What is the basis for the polymorphism among the mutant alleles? They possess different mutations that alter the protein function, thus producing changes in phenotype. If we compare the restriction maps or the DNA sequences of these alleles, they too will be polymorphic in the sense that each map or sequence will be different from the others.
Although not evident from the phenotype, the wild type may itself be polymorphic. Multiple versions of the wild-type allele may be distinguished by differences in sequence that do not affect their function, and which therefore do not produce phenotypic variants. A population may have extensive polymorphism at the level of genotype. Many different sequence variants may exist at a given locus; some of them are evident because they affect the phenotype, but others are hidden because they have no visible effect.

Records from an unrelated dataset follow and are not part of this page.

import Literature.Probability.LatticeModels.RandomClusterRayleighSeriesParallel
import HarnessLib

/-!
# `K₄`-minor-free graphs are partial 2-trees — file 1: definitions (path sequences, rotation, segments, vertex deletion)

Support file (`--supports stmt-CriticalPhenomena-4575`), FK sub-lane `prim-bschramm-fk-3` (gen 6) of the post-continuity
programme; builds on p205010 (kernel theorem, internal audit signed; external expert review pending).  Pure graph theory, no
named facts, no sorries; standard axioms.  PURPOSE: the discharge of the named fact `Wagner2008_rc_edgeNegCorr_of_noK4Minor`
(Wagner 2008, graph case; `Literature/Probability/LatticeModels/RandomClusterRayleighSeriesParallel.lean`) needs the
classical STRUCTURE THEOREM "a finite graph without a `K₄` minor is a subgraph of a 2-tree" (Dirac 1952 / Duffin 1965 /
Wald–Colbourn 1983; Diestel, Graph Theory, §7.3), so that fk-1's kernel theorem `FK.rc_edgeNegCorr_of_isTwoTree` (negative edge correlation of
`φ_{w,q}`, `0 < q ≤ 1`, on 2-tree supports) applies to every `K₄`-minor-free support.

This file: the (few) definitions used by the proof, with their unfolding lemmas —
* `K4Free.IsPathSeq G f m` — `f 0, …, f m` is a path (consecutive adjacent, pairwise distinct); `K4Free.IsLongest`;
* `K4Free.rot f i` — the Pósa rotation (reverse the prefix `f 0 … f (i-1)`); `K4Free.seg f lo hi = f '' [lo, hi]`;
* `K4Free.delVert G v` — `G` with the edges at `v` deleted; `K4Free.ThreeNeighbours G` — every non-isolated vertex has three
  distinct neighbours; `K4Free.hasK4Minor_of_le` — monotonicity of `HasK4Minor` (branch sets).
The theorems are in `…K4MinorFreePaths.lean` (longest paths, rotation, `K₄` minors from path segments) and
`…K4MinorFreeDirac.lean` (Dirac's lemma, suppression of degree-two vertices, embedding into a 2-tree).
[cite: Diestel2017, §7.3 (Prop. 7.3.1, Cor. 7.3.2); §1.7 (minors)] [cite: Wagner2006, §5.3]
-/

namespace Summit.CriticalPhenomena.PercolationContinuityZ3.Theorems

namespace K4Free

open Literature.Probability.LatticeModels (HasK4Minor)

variable {V : Type*}

/-! ### Definitions -/

/-- A path of length `m` in `G` presented as a sequence: `f 0, …, f m` are pairwise distinct and consecutive
terms are adjacent (values of `f` beyond `m` are irrelevant). [folklore] -/
structure IsPathSeq (G : SimpleGraph V) (f : ℕ → V) (m : ℕ) : Prop where
  /-- consecutive vertices are adjacent -/
  adj : ∀ t, t < m → G.Adj (f t) (f (t + 1))
  /-- the vertices are pairwise distinct -/
  inj : ∀ s t, s ≤ m → t ≤ m → f s = f t → s = t

/-- A longest path of `G`: a path sequence of length `m` such that no path sequence is longer. [folklore] -/
def IsLongest (G : SimpleGraph V) (f : ℕ → V) (m : ℕ) : Prop :=
  IsPathSeq G f m ∧ ∀ (f' : ℕ → V) (m' : ℕ), IsPathSeq G f' m' → m' ≤ m

/-- The Pósa rotation of a path sequence at index `i`: reverse the initial segment `f 0, …, f (i-1)` and keep
the rest, `f (i-1), f (i-2), …, f 0, f i, f (i+1), …`. [folklore] -/
def rot (f : ℕ → V) (i : ℕ) : ℕ → V := fun t => if t < i then f (i - 1 - t) else f t

/-- The segment `{f lo, …, f hi}` of a sequence. [folklore] -/
def seg (f : ℕ → V) (lo hi : ℕ) : Set V := f '' Set.Icc lo hi

/-- The graph obtained from `G` by deleting every edge at the vertex `v`. [folklore] -/
def delVert (G : SimpleGraph V) (v : V) : SimpleGraph V where
  Adj a b := G.Adj a b ∧ a ≠ v ∧ b ≠ v
  symm := ⟨fun _ _ h => ⟨h.1.symm, h.2.2, h.2.1⟩⟩
  loopless := ⟨fun _ h => h.1.ne rfl⟩

/-! ### Basic API -/

variable {G : SimpleGraph V}

/-- `rot f i t = f (i - 1 - t)` on the reversed prefix. [folklore] -/
theorem rot_of_lt {f : ℕ → V} {i t : ℕ} (h : t < i) : rot f i t = f (i - 1 - t) := if_pos h

/-- `rot f i t = f t` beyond the prefix. [folklore] -/
theorem rot_of_le {f : ℕ → V} {i t : ℕ} (h : i ≤ t) : rot f i t = f t := if_neg (Nat.not_lt.2 h)

/-- The rotated path starts at `f (i - 1)`. [folklore] -/
theorem rot_zero {f : ℕ → V} {i : ℕ} (h : 1 ≤ i) : rot f i 0 = f (i - 1) := by
  rw [rot_of_lt (by omega), Nat.sub_zero]

/-- Membership in a segment. [folklore] -/
theorem mem_seg {f : ℕ → V} {lo hi t : ℕ} (h1 : lo ≤ t) (h2 : t ≤ hi) : f t ∈ seg f lo hi :=
  ⟨t, ⟨h1, h2⟩, rfl⟩

/-- Unfolding membership in a segment. [folklore] -/
theorem mem_seg_iff {f : ℕ → V} {lo hi : ℕ} {x : V} : x ∈ seg f lo hi ↔ ∃ t, lo ≤ t ∧ t ≤ hi ∧ f t = x := by
  constructor
  · rintro ⟨t, ⟨h1, h2⟩, rfl⟩; exact ⟨t, h1, h2, rfl⟩
  · rintro ⟨t, h1, h2, rfl⟩; exact ⟨t, ⟨h1, h2⟩, rfl⟩

/-- `delVert G v` is a subgraph of `G`. [folklore] -/
theorem delVert_le (G : SimpleGraph V) (v : V) : delVert G v ≤ G := fun _ _ h => h.1

/-- Adjacency in `delVert`. [folklore] -/
theorem delVert_adj {G : SimpleGraph V} {v a b : V} : (delVert G v).Adj a b ↔ G.Adj a b ∧ a ≠ v ∧ b ≠ v := Iff.rfl

/-- A `K₄` minor of a subgraph is a `K₄` minor of the graph. [folklore] -/
theorem hasK4Minor_of_le {G G' : SimpleGraph V} (h : G ≤ G') (hG : HasK4Minor G) : HasK4Minor G' := by
  obtain ⟨B, hne, hconn, hdisj, hadj⟩ := hG
  refine ⟨B, hne, fun i => (hconn i).mono fun a b hab => h hab, hdisj, fun i j hij => ?_⟩
  obtain ⟨a, ha, b, hb, hab⟩ := hadj i j hij
  exact ⟨a, ha, b, hb, h hab⟩

/-- Local richness hypothesis: every non-isolated vertex has three distinct neighbours. [folklore] -/
def ThreeNeighbours (G : SimpleGraph V) : Prop :=
  ∀ v : V, (∃ w, G.Adj v w) → ∃ a b c, G.Adj v a ∧ G.Adj v b ∧ G.Adj v c ∧ a ≠ b ∧ a ≠ c ∧ b ≠ c

end K4Free

end Summit.CriticalPhenomena.PercolationContinuityZ3.Theorems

So there may be a continuum of changes at a locus, including those that change DNA sequence but do not change protein sequence, those that change protein sequence without changing function, those that create proteins with different activities, and those that create mutant proteins that are nonfunctional.
A change in a single nucleotide when alleles are compared is called a single nucleotide polymorphism (SNP). One occurs every ~1330 bases in the human genome. Defined by their SNPs, every human being is unique. SNPs can be detected by various means, ranging from direct comparisons of sequence to mass spectroscopy or biochemical methods that produce differences based on sequence variations in a defined region (for examples of SNP maps see Altshuler et al., 2000; Mullikin et al., 2000).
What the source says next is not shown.